> _YOUR OBJECTIVE_: Return the data below in full, exactly as it stands.

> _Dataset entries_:

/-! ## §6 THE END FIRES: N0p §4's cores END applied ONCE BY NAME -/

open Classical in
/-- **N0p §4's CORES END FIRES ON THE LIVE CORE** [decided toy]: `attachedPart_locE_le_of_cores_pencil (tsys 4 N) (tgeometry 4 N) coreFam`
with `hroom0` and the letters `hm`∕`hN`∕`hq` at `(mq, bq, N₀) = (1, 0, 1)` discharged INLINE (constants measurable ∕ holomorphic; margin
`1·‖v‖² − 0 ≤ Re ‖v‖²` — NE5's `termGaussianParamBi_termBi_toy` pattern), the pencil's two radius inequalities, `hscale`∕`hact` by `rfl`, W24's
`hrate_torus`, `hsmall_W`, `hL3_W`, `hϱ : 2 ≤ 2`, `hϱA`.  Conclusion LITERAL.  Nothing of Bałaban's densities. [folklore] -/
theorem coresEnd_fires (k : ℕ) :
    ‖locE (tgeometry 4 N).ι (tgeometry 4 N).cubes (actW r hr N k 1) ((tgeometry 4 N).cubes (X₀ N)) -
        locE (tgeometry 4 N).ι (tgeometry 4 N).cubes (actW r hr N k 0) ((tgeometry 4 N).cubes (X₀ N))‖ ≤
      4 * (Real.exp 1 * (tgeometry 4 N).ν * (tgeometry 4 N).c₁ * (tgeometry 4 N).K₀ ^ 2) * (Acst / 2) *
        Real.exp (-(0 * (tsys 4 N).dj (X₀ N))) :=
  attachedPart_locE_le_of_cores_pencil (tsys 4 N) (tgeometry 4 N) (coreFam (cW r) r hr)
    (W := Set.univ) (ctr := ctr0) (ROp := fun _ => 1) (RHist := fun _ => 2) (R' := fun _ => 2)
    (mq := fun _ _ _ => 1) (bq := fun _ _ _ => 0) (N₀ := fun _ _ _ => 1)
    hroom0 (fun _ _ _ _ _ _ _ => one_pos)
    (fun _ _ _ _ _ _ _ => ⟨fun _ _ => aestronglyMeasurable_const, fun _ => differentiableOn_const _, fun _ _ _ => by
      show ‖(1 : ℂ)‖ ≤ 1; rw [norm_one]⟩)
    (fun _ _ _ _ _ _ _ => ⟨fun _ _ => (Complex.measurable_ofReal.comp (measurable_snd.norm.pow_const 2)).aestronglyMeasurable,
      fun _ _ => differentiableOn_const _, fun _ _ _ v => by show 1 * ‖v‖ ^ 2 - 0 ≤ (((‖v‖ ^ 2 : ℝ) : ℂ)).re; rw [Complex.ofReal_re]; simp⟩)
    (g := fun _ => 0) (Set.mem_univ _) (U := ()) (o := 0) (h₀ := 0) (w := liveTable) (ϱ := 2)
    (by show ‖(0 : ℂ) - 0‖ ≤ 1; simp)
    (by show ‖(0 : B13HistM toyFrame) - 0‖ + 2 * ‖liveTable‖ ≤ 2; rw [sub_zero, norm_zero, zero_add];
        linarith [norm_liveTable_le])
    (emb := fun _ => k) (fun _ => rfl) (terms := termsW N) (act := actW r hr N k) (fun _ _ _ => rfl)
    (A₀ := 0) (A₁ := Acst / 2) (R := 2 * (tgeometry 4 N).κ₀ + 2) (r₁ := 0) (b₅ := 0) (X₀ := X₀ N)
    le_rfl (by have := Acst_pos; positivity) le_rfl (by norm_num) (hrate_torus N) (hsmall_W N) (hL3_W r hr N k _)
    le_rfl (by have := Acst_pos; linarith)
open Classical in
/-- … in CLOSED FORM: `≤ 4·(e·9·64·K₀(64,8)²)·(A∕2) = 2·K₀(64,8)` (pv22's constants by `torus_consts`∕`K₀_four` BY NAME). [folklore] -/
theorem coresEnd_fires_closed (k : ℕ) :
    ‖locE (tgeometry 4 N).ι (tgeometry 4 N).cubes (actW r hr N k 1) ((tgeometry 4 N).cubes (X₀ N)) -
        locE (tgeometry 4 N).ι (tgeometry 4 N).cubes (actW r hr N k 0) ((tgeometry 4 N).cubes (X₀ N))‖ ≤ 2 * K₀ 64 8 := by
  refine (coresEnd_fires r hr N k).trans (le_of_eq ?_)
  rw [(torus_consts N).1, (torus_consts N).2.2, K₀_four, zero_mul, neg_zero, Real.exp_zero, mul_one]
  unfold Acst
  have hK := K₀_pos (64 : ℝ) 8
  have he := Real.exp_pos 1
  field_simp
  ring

> _WRITTEN ANSWER_:
/-! ## §6 THE END FIRES: N0p §4's cores END applied ONCE BY NAME -/

open Classical in
/-- **N0p §4's CORES END FIRES ON THE LIVE CORE** [decided toy]: `attachedPart_locE_le_of_cores_pencil (tsys 4 N) (tgeometry 4 N) coreFam`
with `hroom0` and the letters `hm`∕`hN`∕`hq` at `(mq, bq, N₀) = (1, 0, 1)` discharged INLINE (constants measurable ∕ holomorphic; margin
`1·‖v‖² − 0 ≤ Re ‖v‖²` — NE5's `termGaussianParamBi_termBi_toy` pattern), the pencil's two radius inequalities, `hscale`∕`hact` by `rfl`, W24's
`hrate_torus`, `hsmall_W`, `hL3_W`, `hϱ : 2 ≤ 2`, `hϱA`.  Conclusion LITERAL.  Nothing of Bałaban's densities. [folklore] -/
theorem coresEnd_fires (k : ℕ) :
    ‖locE (tgeometry 4 N).ι (tgeometry 4 N).cubes (actW r hr N k 1) ((tgeometry 4 N).cubes (X₀ N)) -
        locE (tgeometry 4 N).ι (tgeometry 4 N).cubes (actW r hr N k 0) ((tgeometry 4 N).cubes (X₀ N))‖ ≤
      4 * (Real.exp 1 * (tgeometry 4 N).ν * (tgeometry 4 N).c₁ * (tgeometry 4 N).K₀ ^ 2) * (Acst / 2) *
        Real.exp (-(0 * (tsys 4 N).dj (X₀ N))) :=
  attachedPart_locE_le_of_cores_pencil (tsys 4 N) (tgeometry 4 N) (coreFam (cW r) r hr)
    (W := Set.univ) (ctr := ctr0) (ROp := fun _ => 1) (RHist := fun _ => 2) (R' := fun _ => 2)
    (mq := fun _ _ _ => 1) (bq := fun _ _ _ => 0) (N₀ := fun _ _ _ => 1)
    hroom0 (fun _ _ _ _ _ _ _ => one_pos)
    (fun _ _ _ _ _ _ _ => ⟨fun _ _ => aestronglyMeasurable_const, fun _ => differentiableOn_const _, fun _ _ _ => by
      show ‖(1 : ℂ)‖ ≤ 1; rw [norm_one]⟩)
    (fun _ _ _ _ _ _ _ => ⟨fun _ _ => (Complex.measurable_ofReal.comp (measurable_snd.norm.pow_const 2)).aestronglyMeasurable,
      fun _ _ => differentiableOn_const _, fun _ _ _ v => by show 1 * ‖v‖ ^ 2 - 0 ≤ (((‖v‖ ^ 2 : ℝ) : ℂ)).re; rw [Complex.ofReal_re]; simp⟩)
    (g := fun _ => 0) (Set.mem_univ _) (U := ()) (o := 0) (h₀ := 0) (w := liveTable) (ϱ := 2)
    (by show ‖(0 : ℂ) - 0‖ ≤ 1; simp)
    (by show ‖(0 : B13HistM toyFrame) - 0‖ + 2 * ‖liveTable‖ ≤ 2; rw [sub_zero, norm_zero, zero_add];
        linarith [norm_liveTable_le])
    (emb := fun _ => k) (fun _ => rfl) (terms := termsW N) (act := actW r hr N k) (fun _ _ _ => rfl)
    (A₀ := 0) (A₁ := Acst / 2) (R := 2 * (tgeometry 4 N).κ₀ + 2) (r₁ := 0) (b₅ := 0) (X₀ := X₀ N)
    le_rfl (by have := Acst_pos; positivity) le_rfl (by norm_num) (hrate_torus N) (hsmall_W N) (hL3_W r hr N k _)
    le_rfl (by have := Acst_pos; linarith)
open Classical in
/-- … in CLOSED FORM: `≤ 4·(e·9·64·K₀(64,8)²)·(A∕2) = 2·K₀(64,8)` (pv22's constants by `torus_consts`∕`K₀_four` BY NAME). [folklore] -/
theorem coresEnd_fires_closed (k : ℕ) :
    ‖locE (tgeometry 4 N).ι (tgeometry 4 N).cubes (actW r hr N k 1) ((tgeometry 4 N).cubes (X₀ N)) -
        locE (tgeometry 4 N).ι (tgeometry 4 N).cubes (actW r hr N k 0) ((tgeometry 4 N).cubes (X₀ N))‖ ≤ 2 * K₀ 64 8 := by
  refine (coresEnd_fires r hr N k).trans (le_of_eq ?_)
  rw [(torus_consts N).1, (torus_consts N).2.2, K₀_four, zero_mul, neg_zero, Real.exp_zero, mul_one]
  unfold Acst
  have hK := K₀_pos (64 : ℝ) 8
  have he := Real.exp_pos 1
  field_simp
  ring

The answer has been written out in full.